• How to complete this task: On every line of the listing, check for "ShuffleProductInKZ"; copy the lines that have it.

• Source material:
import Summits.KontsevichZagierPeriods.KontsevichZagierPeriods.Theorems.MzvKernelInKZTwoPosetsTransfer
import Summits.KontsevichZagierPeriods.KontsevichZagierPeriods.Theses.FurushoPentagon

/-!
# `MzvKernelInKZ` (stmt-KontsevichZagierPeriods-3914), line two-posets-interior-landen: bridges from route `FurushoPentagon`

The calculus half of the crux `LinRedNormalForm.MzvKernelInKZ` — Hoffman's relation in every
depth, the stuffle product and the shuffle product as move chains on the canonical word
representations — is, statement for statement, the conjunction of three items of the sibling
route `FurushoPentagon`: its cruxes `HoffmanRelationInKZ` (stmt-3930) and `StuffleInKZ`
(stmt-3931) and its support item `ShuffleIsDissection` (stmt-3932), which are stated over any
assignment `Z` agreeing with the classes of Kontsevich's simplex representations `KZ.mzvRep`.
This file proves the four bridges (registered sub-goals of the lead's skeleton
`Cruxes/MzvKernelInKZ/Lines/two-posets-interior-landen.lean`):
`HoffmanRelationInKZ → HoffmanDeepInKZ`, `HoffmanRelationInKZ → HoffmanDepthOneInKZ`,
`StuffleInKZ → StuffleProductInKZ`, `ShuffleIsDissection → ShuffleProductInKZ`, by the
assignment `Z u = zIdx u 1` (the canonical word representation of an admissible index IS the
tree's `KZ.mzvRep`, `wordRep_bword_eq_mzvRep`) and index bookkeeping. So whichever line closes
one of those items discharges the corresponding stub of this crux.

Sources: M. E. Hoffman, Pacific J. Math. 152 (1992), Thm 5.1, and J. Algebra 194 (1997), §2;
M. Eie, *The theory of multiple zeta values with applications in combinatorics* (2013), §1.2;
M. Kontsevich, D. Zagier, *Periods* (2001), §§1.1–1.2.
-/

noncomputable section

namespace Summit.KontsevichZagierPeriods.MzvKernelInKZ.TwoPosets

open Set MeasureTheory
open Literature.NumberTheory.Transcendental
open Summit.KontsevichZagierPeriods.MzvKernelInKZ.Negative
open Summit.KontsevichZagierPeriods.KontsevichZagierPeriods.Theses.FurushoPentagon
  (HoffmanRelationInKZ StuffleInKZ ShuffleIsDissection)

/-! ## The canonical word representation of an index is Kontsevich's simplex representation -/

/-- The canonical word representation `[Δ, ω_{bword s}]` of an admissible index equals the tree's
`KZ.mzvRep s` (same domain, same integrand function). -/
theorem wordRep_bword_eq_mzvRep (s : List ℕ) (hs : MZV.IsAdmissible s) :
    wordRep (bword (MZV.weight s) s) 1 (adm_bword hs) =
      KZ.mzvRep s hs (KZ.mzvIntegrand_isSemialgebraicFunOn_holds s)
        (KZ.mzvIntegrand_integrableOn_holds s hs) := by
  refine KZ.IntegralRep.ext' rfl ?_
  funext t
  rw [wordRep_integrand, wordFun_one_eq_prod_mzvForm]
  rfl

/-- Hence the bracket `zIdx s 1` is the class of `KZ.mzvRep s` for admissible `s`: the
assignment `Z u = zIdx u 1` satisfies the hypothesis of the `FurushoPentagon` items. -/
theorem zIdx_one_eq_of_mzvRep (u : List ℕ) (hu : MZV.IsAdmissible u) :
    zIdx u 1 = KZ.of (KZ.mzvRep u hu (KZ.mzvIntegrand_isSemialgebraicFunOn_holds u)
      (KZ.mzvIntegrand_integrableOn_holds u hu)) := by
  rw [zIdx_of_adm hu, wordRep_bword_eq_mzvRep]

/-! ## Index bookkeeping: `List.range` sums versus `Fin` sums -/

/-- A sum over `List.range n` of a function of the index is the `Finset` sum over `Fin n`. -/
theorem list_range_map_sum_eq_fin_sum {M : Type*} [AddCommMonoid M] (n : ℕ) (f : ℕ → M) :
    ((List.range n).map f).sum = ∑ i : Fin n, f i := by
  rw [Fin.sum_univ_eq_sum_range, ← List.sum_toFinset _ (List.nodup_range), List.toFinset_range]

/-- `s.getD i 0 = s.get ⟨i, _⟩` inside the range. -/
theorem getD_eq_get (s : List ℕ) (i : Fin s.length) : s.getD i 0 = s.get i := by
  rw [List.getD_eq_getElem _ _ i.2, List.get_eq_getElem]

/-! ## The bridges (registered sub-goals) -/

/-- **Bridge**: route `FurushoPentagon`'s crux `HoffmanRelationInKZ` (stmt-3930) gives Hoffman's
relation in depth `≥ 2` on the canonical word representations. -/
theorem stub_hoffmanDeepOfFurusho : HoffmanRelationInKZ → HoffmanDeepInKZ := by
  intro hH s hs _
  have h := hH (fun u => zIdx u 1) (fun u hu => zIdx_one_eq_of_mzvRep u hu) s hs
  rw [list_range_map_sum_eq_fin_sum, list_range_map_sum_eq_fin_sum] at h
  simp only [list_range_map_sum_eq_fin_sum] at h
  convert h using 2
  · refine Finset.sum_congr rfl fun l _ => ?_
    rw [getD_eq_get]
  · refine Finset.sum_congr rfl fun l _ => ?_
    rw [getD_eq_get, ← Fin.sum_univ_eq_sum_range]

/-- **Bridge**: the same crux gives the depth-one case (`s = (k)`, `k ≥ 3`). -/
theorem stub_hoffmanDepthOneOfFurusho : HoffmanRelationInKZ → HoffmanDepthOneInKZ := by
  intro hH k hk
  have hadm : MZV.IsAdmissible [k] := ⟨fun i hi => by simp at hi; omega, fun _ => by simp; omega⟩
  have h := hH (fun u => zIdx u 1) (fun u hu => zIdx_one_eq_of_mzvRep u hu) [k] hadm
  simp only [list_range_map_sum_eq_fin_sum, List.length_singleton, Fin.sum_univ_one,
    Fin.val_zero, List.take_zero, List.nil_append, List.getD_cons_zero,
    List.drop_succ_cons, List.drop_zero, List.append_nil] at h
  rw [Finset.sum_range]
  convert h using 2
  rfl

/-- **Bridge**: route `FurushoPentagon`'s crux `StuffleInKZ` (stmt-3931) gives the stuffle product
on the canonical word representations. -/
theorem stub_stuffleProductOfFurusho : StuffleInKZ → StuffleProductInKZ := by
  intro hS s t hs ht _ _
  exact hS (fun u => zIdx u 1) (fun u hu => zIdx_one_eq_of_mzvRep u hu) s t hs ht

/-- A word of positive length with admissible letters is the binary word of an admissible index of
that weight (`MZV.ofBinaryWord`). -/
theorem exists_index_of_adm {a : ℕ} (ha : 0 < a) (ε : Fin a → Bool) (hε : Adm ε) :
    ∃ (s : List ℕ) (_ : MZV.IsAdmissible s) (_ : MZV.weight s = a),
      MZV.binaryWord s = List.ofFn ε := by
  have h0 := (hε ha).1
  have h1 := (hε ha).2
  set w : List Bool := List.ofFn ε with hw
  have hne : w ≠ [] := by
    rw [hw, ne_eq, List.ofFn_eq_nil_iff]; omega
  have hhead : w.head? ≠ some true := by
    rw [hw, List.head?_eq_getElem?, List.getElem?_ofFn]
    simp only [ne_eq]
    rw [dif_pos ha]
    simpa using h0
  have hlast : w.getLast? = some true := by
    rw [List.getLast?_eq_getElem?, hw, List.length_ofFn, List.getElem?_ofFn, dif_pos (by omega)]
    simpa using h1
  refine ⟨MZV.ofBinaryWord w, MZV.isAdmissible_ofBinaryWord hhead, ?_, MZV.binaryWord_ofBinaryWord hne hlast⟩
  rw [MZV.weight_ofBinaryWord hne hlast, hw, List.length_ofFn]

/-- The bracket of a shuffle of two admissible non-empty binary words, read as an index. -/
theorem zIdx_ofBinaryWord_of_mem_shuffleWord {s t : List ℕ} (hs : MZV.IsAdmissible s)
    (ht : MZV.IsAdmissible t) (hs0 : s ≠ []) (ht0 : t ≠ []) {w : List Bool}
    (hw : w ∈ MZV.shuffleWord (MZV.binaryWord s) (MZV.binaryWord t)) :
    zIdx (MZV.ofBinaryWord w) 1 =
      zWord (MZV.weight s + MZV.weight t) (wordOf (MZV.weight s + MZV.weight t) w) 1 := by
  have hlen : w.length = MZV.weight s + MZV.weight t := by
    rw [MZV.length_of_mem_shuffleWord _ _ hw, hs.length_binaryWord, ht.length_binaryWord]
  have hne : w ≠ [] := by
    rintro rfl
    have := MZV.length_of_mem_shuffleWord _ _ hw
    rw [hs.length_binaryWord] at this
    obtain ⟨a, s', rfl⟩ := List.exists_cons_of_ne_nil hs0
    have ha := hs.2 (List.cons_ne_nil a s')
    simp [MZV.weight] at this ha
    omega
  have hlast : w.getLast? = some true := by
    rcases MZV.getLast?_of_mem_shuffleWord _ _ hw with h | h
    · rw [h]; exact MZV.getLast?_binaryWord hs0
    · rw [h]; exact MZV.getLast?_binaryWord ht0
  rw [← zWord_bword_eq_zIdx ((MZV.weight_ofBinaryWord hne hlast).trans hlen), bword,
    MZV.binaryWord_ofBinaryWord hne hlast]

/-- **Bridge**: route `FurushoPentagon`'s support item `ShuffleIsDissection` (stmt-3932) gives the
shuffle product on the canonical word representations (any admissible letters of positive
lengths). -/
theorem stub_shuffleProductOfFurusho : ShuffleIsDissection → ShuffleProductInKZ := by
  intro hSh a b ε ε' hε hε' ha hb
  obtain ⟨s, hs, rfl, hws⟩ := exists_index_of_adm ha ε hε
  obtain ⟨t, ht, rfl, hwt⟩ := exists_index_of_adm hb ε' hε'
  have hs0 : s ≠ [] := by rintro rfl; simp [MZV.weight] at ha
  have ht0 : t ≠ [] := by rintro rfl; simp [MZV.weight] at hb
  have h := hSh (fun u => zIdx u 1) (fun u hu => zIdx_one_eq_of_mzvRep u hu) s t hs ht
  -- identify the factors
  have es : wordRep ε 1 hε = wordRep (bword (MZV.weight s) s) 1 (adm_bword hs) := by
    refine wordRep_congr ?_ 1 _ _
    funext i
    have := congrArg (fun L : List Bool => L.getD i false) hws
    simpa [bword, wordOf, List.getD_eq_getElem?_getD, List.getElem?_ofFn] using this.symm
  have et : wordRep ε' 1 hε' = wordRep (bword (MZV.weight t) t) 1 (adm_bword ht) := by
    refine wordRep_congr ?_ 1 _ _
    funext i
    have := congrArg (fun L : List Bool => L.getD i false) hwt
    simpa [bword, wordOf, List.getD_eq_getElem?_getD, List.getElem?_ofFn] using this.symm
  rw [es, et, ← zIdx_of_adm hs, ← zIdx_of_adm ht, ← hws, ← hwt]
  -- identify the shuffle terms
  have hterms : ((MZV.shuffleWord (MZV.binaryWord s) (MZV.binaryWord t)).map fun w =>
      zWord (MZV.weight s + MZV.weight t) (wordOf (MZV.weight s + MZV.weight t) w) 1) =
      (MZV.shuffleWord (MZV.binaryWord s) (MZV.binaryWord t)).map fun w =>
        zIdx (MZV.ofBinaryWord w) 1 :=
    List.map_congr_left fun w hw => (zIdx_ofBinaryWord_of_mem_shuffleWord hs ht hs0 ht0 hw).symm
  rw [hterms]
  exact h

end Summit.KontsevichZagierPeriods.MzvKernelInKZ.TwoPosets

• Result of the exercise:
`StuffleInKZ → StuffleProductInKZ`, `ShuffleIsDissection → ShuffleProductInKZ`, by the
theorem stub_shuffleProductOfFurusho : ShuffleIsDissection → ShuffleProductInKZ := by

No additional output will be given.